■ About this task
Only these lines of the data below are wanted: the one with "T⁗‴ — the slice", the one with "are not ported).", and any lines between them, each repeated exactly.

___ Data ___

import Mathlib
import Summits.ResolutionOfSingularities.ResolutionOfSingularities.Theorems.RadicialJungCleanModelsLens5TFramePort4
import HarnessLib

/-!
# Route `RadicialJung`, crux `CleanModels` (stmt-15917): T⁗ port part 9/13 — §H THEOREM T⁗: `cleanLU3DefectPRankTwoFrame_of_ports`, `cleanLU3DefectPRankTwoFrame_of_cossartPiltant2019` (source :2469–2772; constant-frame corollaries not ported)

PORT (line lead `res-B-lead-1` g8, for Sketch rev 32) of res-B-lens-5's crux workfiles `Cruxes/DescentPerfectToAll/Lens5_TFrame.lean` rev 4
(crux ae884a356928; author res-B-lens-5 g15; `lean check` rc 0 · 0 sorries · 0 warnings; crit-1 TRIAGE-146/150 PASS) and
`Cruxes/DescentPerfectToAll/Lens5_PDegreeCount.lean` rev 3 (crux 100289d6413b; TRIAGE-151 PASS): THEOREMS T⁗ / T⁗′ / T⁗″ / T⁗‴ — the slice
{`[Γ:pΓ] = p²`, `k` of FINITE `p`-rank `r`, `[κ_v : κ_v^p] = p^r`} of the research stub `stub_cleanLU3DefectNonDiscrete` (valuations of MINIMAL
Frobenius defect `d(K|K^p, v) = p`, ANY such ground field: no perfectness, no separability of `K/k` or `κ_v/k`), modulo F-02 `CossartPiltant2019` and
F-32 (`hEmb`) only.  The port is split into def-free modules `…Lens5TFrame{RG,IR,Graded,Port2,Port4Core,Layer,Layer2,Port4,Composition,PMon,PDegreeA,PDegreeB,PDegreeC}`
over ONE currency module `…Lens5TFrameCurrency` (the authors' `def`s, verbatim); declarations VERBATIM, namespace
`Summit.ResolutionOfSingularities.ResolutionOfSingularities.Theorems.RadicialJungCleanModels.Lens5TFrame` (the authors' §A copy of
`Lens5_PDegreeSep` and the constant-frame corollaries `cleanLU3DefectPRankTwoSepFin_of_frame` / `…SepFin_of_cossartPiltant2019'` are not ported).
OURS · counted 0 · nothing here proves resolution in characteristic `p`.


-/

set_option linter.dupNamespace false -- mandated namespace of this single-conjunct summit

section

open IsLocalRing
open Literature.AlgebraicGeometry.Resolution
open Summit.ResolutionOfSingularities.ResolutionOfSingularities.Theorems.RadicialJung.CleanModels
open Summit.ResolutionOfSingularities.ResolutionOfSingularities.Theorems.RadicialJung.CleanModels.Lens5
open Summit.ResolutionOfSingularities.ResolutionOfSingularities.Theorems.RadicialJung.CleanModels.Lens5.PRankTwoCurrency
open Summit.ResolutionOfSingularities.ResolutionOfSingularities.Theorems.RadicialJung.CleanModels.Lens5.PRankTwoAssembly
open Summit.ResolutionOfSingularities.ResolutionOfSingularities.Theorems.RadicialJungCleanModels.Lens5RegularityCriterion
open Summit.ResolutionOfSingularities.ResolutionOfSingularities.Theorems.RadicialJungCleanModels.Lens5ChartSurjection

namespace Summit.ResolutionOfSingularities.ResolutionOfSingularities.Theorems.RadicialJungCleanModels.Lens5TFrame

/-! ## §H THE COMPOSITION (kernel-checked): PORTS 1⁗ (proved), 2′ (proved, over `k^p`), 3 (✓, verbatim), 4⁗ (proved, §G⁗.C) and the
exit lemma give THEOREM T⁗'s slice; T′_fin's slice is the COROLLARY `W := b` (constant frame). -/

section Composition

open AlgebraicGeometry CategoryTheory
variable {K : Type u} [Field K] (X : TemperedArithmeticGroup.{u} K) {D₀ : Type u₀} [Category.{v₀} D₀]
  {V : FrdIMonoidStub.{w}} {T : RealifiedDivisorMonoids (D₀ := D₀) V}
  {IsRational IsStrictlyRational : ((ConnectedPart (BTemp X.Pi))ᵒᵖ ⥤ CommMonCat.{w}) → Prop}
  (C₀ : TemperedFrobenioid T (ConnectedPart (BTemp X.Pi))
    (treeCatVocab (ConnectedPart (BTemp X.Pi)) IsRational IsStrictlyRational)) {p : ℕ} [Fact p.Prime]

/-- **Thm. 3.7 (iv) as printed, conclusion «`C` is slim», at `D = B^temp(Π^tp_X)⁰`** (`Π^tp_X` tempered and temp-slim,
[SemiAnbd] Ex. 3.10): modulo `hBinj` and `hdiv` only. [cite: MochizukiEtTh2009, Thm 3.7 p.80] -/
theorem isSlim_category_of_temperedArithmeticGroup
    (hBinj : ∀ {Y Y' : D₀ᵒᵖ} (g : Y ⟶ Y'), Injective (T.BΛ.map g).hom)
    (hdiv : ∀ (X : C₀.category) (α : Aut X), α ∈ PreFrobenioid.unitsSubgroup C₀.toElem X →
      (∀ n : ℕ+, ∃ β : Aut X, β ∈ PreFrobenioid.unitsSubgroup C₀.toElem X ∧ β ^ (n : ℕ) = α) → α = 1) :
    IsSlim C₀.category :=
  C₀.isSlim_category_of_isFrobenioid (C₀.isFrobenioid_connectedPart_bTemp hBinj) hdiv X.isSlim_connectedPart
import Summits.HubbardSuperconductivity.HubbardSuperconductivity.Theorems.AnisotropyChordTransferFibre3FinXC2Eval
import Summits.HubbardSuperconductivity.HubbardSuperconductivity.Theorems.AnisotropyChordTransferFibre3FinXC2P24dd
import Summits.HubbardSuperconductivity.HubbardSuperconductivity.Theorems.AnisotropyChordTransferFibre3FinXC2P24de

/-!
# Route `AnisotropyChord` / H0 rotor rung: FIN XBC2 combined (rows `N₁` + C) certificate at `L = 24` — cell facts, part `dd`

Kernel facts `xbcCellAny2 24 (49/50) 20 la lb (c, bn) = true` (evaluator `…FinXC2Eval` on `…FinXB2Eval`, point wedges rewritten to certified literal tables `…FinXC2P24*`) for 1 λ-cell(s)
(`…FinXC2Eval.xbcCheck2`; cell design: g5 `xbc_design.py` (≤ 2.5 % cells, b = bn/20 ≥ 1.04·b_cell), mirrors `xb_mirror.py`/`xc_mirror.py`); assembled in `…FinXC2TwentyFour`.
Prover seat `hubbard-h0-rotor-p3` g6; helper for piece A = stmt-HubbardSuperconductivity-23918 of rung 19089 (`--supports`, helper class).
WHAT THIS IS NOT: nothing here proves superconductivity in the Hubbard model (rotor TARGET as worded stays FALSE, g15 verdict); kernel facts for the FIN certificate of TWO hypotheses (rows `N₁`, C) of ONE conditional reduction.  Tree imports only; no sorry, no new axioms.
-/

set_option linter.dupNamespace false

namespace Summit.HubbardSuperconductivity.HubbardSuperconductivity.Theorems.AnisotropyChord.Transfer.Fibre3

namespace FinXB

set_option maxHeartbeats 4000000 in
/-- kernel fact: cell 122 at `L = 24` (certified, (c, bn) = ((11/20 : ℚ), 20)). [folklore] -/
theorem xbc2c24_122 : xbcCellAny2 24 (49/50 : ℚ) 20 1891788853784521 1939083575129134 ((11/20 : ℚ), (20 : ℕ)) = true := by
  unfold xbcCellAny2
  rw [twc24_107_eq, twc24_108_eq]
  decide +kernel

end FinXB

end Summit.HubbardSuperconductivity.HubbardSuperconductivity.Theorems.AnisotropyChord.Transfer.Fibre3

___

■ Problem solution
`Cruxes/DescentPerfectToAll/Lens5_PDegreeCount.lean` rev 3 (crux 100289d6413b; TRIAGE-151 PASS): THEOREMS T⁗ / T⁗′ / T⁗″ / T⁗‴ — the slice
{`[Γ:pΓ] = p²`, `k` of FINITE `p`-rank `r`, `[κ_v : κ_v^p] = p^r`} of the research stub `stub_cleanLU3DefectNonDiscrete` (valuations of MINIMAL
Frobenius defect `d(K|K^p, v) = p`, ANY such ground field: no perfectness, no separability of `K/k` or `κ_v/k`), modulo F-02 `CossartPiltant2019` and
F-32 (`hEmb`) only.  The port is split into def-free modules `…Lens5TFrame{RG,IR,Graded,Port2,Port4Core,Layer,Layer2,Port4,Composition,PMon,PDegreeA,PDegreeB,PDegreeC}`
over ONE currency module `…Lens5TFrameCurrency` (the authors' `def`s, verbatim); declarations VERBATIM, namespace
`Summit.ResolutionOfSingularities.ResolutionOfSingularities.Theorems.RadicialJungCleanModels.Lens5TFrame` (the authors' §A copy of
`Lens5_PDegreeSep` and the constant-frame corollaries `cleanLU3DefectPRankTwoSepFin_of_frame` / `…SepFin_of_cossartPiltant2019'` are not ported).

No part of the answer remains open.